Exercise instructions:
Work through the listing below and count the lines that hold "EQUIVALENT". Answer with the number alone.
*** Opening Records for processing ***
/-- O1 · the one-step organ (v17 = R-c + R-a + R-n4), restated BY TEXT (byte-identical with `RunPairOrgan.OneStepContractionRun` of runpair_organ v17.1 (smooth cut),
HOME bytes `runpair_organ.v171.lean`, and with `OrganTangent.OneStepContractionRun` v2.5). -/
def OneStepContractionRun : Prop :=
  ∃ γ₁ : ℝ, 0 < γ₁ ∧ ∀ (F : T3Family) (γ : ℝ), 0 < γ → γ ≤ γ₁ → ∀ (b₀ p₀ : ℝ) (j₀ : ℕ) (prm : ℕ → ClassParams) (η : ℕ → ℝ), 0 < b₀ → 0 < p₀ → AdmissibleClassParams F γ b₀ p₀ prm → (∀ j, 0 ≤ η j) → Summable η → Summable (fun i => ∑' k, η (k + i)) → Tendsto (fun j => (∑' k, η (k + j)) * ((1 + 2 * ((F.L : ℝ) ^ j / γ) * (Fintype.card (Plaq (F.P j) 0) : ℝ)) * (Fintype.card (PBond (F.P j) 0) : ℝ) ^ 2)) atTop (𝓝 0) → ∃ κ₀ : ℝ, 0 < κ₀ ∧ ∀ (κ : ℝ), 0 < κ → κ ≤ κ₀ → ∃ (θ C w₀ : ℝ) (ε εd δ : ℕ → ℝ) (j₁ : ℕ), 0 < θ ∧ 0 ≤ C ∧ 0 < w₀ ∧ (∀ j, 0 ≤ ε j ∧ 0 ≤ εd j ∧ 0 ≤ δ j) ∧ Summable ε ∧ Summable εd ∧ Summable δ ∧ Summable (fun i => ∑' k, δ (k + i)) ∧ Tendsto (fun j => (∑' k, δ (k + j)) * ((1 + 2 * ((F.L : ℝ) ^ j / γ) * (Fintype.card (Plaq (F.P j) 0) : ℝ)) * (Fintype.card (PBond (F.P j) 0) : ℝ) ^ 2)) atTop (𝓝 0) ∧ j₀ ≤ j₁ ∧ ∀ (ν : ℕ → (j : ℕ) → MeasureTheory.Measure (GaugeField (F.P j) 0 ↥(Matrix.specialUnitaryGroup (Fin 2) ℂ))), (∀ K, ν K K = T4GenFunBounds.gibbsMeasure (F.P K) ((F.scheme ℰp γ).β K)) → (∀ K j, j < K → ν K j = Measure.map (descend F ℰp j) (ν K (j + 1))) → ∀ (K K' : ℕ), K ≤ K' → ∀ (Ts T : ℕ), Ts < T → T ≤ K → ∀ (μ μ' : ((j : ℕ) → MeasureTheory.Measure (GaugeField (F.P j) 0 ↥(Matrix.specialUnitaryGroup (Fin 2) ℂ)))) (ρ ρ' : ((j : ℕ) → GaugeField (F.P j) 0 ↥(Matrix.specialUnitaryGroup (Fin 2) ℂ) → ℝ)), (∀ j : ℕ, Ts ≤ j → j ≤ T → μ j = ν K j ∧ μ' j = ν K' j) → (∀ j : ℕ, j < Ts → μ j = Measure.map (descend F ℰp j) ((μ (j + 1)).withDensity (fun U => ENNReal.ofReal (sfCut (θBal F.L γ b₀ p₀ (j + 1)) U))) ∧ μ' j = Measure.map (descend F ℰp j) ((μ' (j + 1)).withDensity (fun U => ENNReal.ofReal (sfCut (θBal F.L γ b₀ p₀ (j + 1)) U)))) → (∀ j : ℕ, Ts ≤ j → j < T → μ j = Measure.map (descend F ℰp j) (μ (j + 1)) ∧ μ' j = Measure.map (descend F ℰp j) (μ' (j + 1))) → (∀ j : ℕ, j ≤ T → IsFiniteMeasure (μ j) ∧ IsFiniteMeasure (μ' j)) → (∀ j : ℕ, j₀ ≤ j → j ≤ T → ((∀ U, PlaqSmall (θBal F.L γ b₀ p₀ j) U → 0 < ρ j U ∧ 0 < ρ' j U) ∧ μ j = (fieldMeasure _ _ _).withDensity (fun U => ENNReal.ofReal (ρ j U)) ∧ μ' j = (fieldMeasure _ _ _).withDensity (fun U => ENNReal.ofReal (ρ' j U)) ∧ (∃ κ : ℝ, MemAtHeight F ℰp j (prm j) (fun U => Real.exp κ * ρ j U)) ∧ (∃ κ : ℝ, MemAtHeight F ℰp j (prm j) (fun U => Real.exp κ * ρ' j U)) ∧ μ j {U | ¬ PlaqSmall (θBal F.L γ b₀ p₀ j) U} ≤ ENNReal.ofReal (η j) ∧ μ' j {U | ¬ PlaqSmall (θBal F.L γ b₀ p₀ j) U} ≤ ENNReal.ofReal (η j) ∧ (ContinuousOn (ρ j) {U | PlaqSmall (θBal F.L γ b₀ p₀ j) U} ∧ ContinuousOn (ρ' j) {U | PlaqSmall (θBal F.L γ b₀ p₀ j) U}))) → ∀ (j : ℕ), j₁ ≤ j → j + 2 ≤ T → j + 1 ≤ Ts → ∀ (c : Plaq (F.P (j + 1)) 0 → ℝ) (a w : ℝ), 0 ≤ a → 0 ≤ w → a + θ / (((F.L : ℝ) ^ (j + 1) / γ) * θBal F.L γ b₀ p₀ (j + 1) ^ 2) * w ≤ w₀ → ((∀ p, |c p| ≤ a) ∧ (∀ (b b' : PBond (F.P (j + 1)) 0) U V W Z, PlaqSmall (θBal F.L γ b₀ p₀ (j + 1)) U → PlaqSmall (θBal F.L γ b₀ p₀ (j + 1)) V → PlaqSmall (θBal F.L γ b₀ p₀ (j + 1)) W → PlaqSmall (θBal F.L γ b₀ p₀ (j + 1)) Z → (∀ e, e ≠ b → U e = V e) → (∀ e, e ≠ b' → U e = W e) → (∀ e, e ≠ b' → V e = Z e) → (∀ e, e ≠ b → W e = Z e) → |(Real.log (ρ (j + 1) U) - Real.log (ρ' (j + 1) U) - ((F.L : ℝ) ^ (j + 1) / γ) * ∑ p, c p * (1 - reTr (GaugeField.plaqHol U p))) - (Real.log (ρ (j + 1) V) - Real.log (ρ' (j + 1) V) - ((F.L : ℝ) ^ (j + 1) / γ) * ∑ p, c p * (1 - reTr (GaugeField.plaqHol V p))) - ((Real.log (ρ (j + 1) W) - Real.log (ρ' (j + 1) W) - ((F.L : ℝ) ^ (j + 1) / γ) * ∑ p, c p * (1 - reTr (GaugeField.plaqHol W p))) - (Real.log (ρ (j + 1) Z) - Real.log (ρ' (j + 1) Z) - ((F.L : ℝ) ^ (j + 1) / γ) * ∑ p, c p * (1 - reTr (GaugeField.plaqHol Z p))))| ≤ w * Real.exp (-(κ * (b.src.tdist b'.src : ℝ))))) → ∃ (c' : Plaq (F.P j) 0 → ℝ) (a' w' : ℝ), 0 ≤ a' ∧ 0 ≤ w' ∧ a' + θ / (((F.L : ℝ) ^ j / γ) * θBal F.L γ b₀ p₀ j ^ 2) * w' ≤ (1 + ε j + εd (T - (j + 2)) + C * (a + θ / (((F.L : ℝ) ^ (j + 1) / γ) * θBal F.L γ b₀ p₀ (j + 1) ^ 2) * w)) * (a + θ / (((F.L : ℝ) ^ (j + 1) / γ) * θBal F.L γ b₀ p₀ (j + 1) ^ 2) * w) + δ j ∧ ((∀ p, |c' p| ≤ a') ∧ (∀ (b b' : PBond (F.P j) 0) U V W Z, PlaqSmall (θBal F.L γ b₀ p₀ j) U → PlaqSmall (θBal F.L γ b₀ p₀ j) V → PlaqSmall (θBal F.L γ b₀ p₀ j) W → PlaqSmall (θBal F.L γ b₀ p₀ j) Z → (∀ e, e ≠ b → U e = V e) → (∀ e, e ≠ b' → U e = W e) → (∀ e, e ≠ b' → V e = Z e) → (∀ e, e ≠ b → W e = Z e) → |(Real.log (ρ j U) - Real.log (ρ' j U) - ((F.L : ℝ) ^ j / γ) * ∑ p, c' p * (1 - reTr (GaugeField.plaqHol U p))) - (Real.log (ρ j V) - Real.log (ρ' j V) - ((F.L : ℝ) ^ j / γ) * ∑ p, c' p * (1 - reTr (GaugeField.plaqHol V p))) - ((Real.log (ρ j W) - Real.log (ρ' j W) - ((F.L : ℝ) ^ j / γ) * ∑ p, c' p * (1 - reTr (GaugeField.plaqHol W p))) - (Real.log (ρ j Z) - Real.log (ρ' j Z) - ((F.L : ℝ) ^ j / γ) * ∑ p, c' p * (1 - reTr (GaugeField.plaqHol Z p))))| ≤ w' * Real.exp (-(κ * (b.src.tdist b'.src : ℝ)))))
*** Closing Records for processing ***
*** Opening Records for processing ***
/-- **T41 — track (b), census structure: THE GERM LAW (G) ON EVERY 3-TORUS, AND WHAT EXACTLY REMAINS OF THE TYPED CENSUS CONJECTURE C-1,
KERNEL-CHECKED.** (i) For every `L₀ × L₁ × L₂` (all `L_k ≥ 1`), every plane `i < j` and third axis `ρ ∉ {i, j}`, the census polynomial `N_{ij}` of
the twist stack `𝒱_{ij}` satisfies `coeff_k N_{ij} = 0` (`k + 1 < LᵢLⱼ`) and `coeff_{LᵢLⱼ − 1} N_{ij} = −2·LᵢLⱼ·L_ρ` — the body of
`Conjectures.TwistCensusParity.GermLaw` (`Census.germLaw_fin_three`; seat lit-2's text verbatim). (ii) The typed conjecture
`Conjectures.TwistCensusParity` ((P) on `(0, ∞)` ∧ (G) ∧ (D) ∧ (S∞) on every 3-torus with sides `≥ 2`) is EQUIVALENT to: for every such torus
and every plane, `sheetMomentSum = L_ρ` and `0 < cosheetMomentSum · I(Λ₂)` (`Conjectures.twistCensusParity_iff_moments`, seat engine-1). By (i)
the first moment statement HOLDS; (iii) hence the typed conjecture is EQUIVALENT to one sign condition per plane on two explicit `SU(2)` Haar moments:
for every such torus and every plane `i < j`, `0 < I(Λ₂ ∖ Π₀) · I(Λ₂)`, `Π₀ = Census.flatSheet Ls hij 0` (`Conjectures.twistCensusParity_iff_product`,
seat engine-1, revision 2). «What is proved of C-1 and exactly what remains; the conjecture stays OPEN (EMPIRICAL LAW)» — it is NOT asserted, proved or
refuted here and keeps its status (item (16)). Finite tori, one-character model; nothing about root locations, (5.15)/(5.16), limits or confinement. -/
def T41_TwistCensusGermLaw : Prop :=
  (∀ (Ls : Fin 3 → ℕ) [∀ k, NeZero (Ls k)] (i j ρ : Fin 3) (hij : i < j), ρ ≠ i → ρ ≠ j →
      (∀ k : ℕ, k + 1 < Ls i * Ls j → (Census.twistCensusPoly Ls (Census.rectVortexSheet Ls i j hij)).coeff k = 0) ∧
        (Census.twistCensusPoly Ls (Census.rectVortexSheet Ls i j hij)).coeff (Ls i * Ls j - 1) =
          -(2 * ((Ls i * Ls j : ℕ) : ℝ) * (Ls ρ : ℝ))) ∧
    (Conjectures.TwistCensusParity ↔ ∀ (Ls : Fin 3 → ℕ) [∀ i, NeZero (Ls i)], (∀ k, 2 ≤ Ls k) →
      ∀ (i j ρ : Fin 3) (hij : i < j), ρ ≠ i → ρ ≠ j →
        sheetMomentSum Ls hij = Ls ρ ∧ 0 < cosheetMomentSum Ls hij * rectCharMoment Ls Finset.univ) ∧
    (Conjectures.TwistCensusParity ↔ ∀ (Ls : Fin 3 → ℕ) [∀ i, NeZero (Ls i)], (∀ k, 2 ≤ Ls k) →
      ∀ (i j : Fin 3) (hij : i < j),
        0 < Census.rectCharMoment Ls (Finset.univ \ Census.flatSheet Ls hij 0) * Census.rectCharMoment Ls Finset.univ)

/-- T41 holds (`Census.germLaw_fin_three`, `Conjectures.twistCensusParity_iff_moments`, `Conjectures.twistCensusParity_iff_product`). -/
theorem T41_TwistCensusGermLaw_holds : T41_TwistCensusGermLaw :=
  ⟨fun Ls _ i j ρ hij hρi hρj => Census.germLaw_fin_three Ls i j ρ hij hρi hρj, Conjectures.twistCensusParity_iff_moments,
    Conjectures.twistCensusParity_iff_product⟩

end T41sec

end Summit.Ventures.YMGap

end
*** Closing Records for processing ***
Answer to the exercise:
2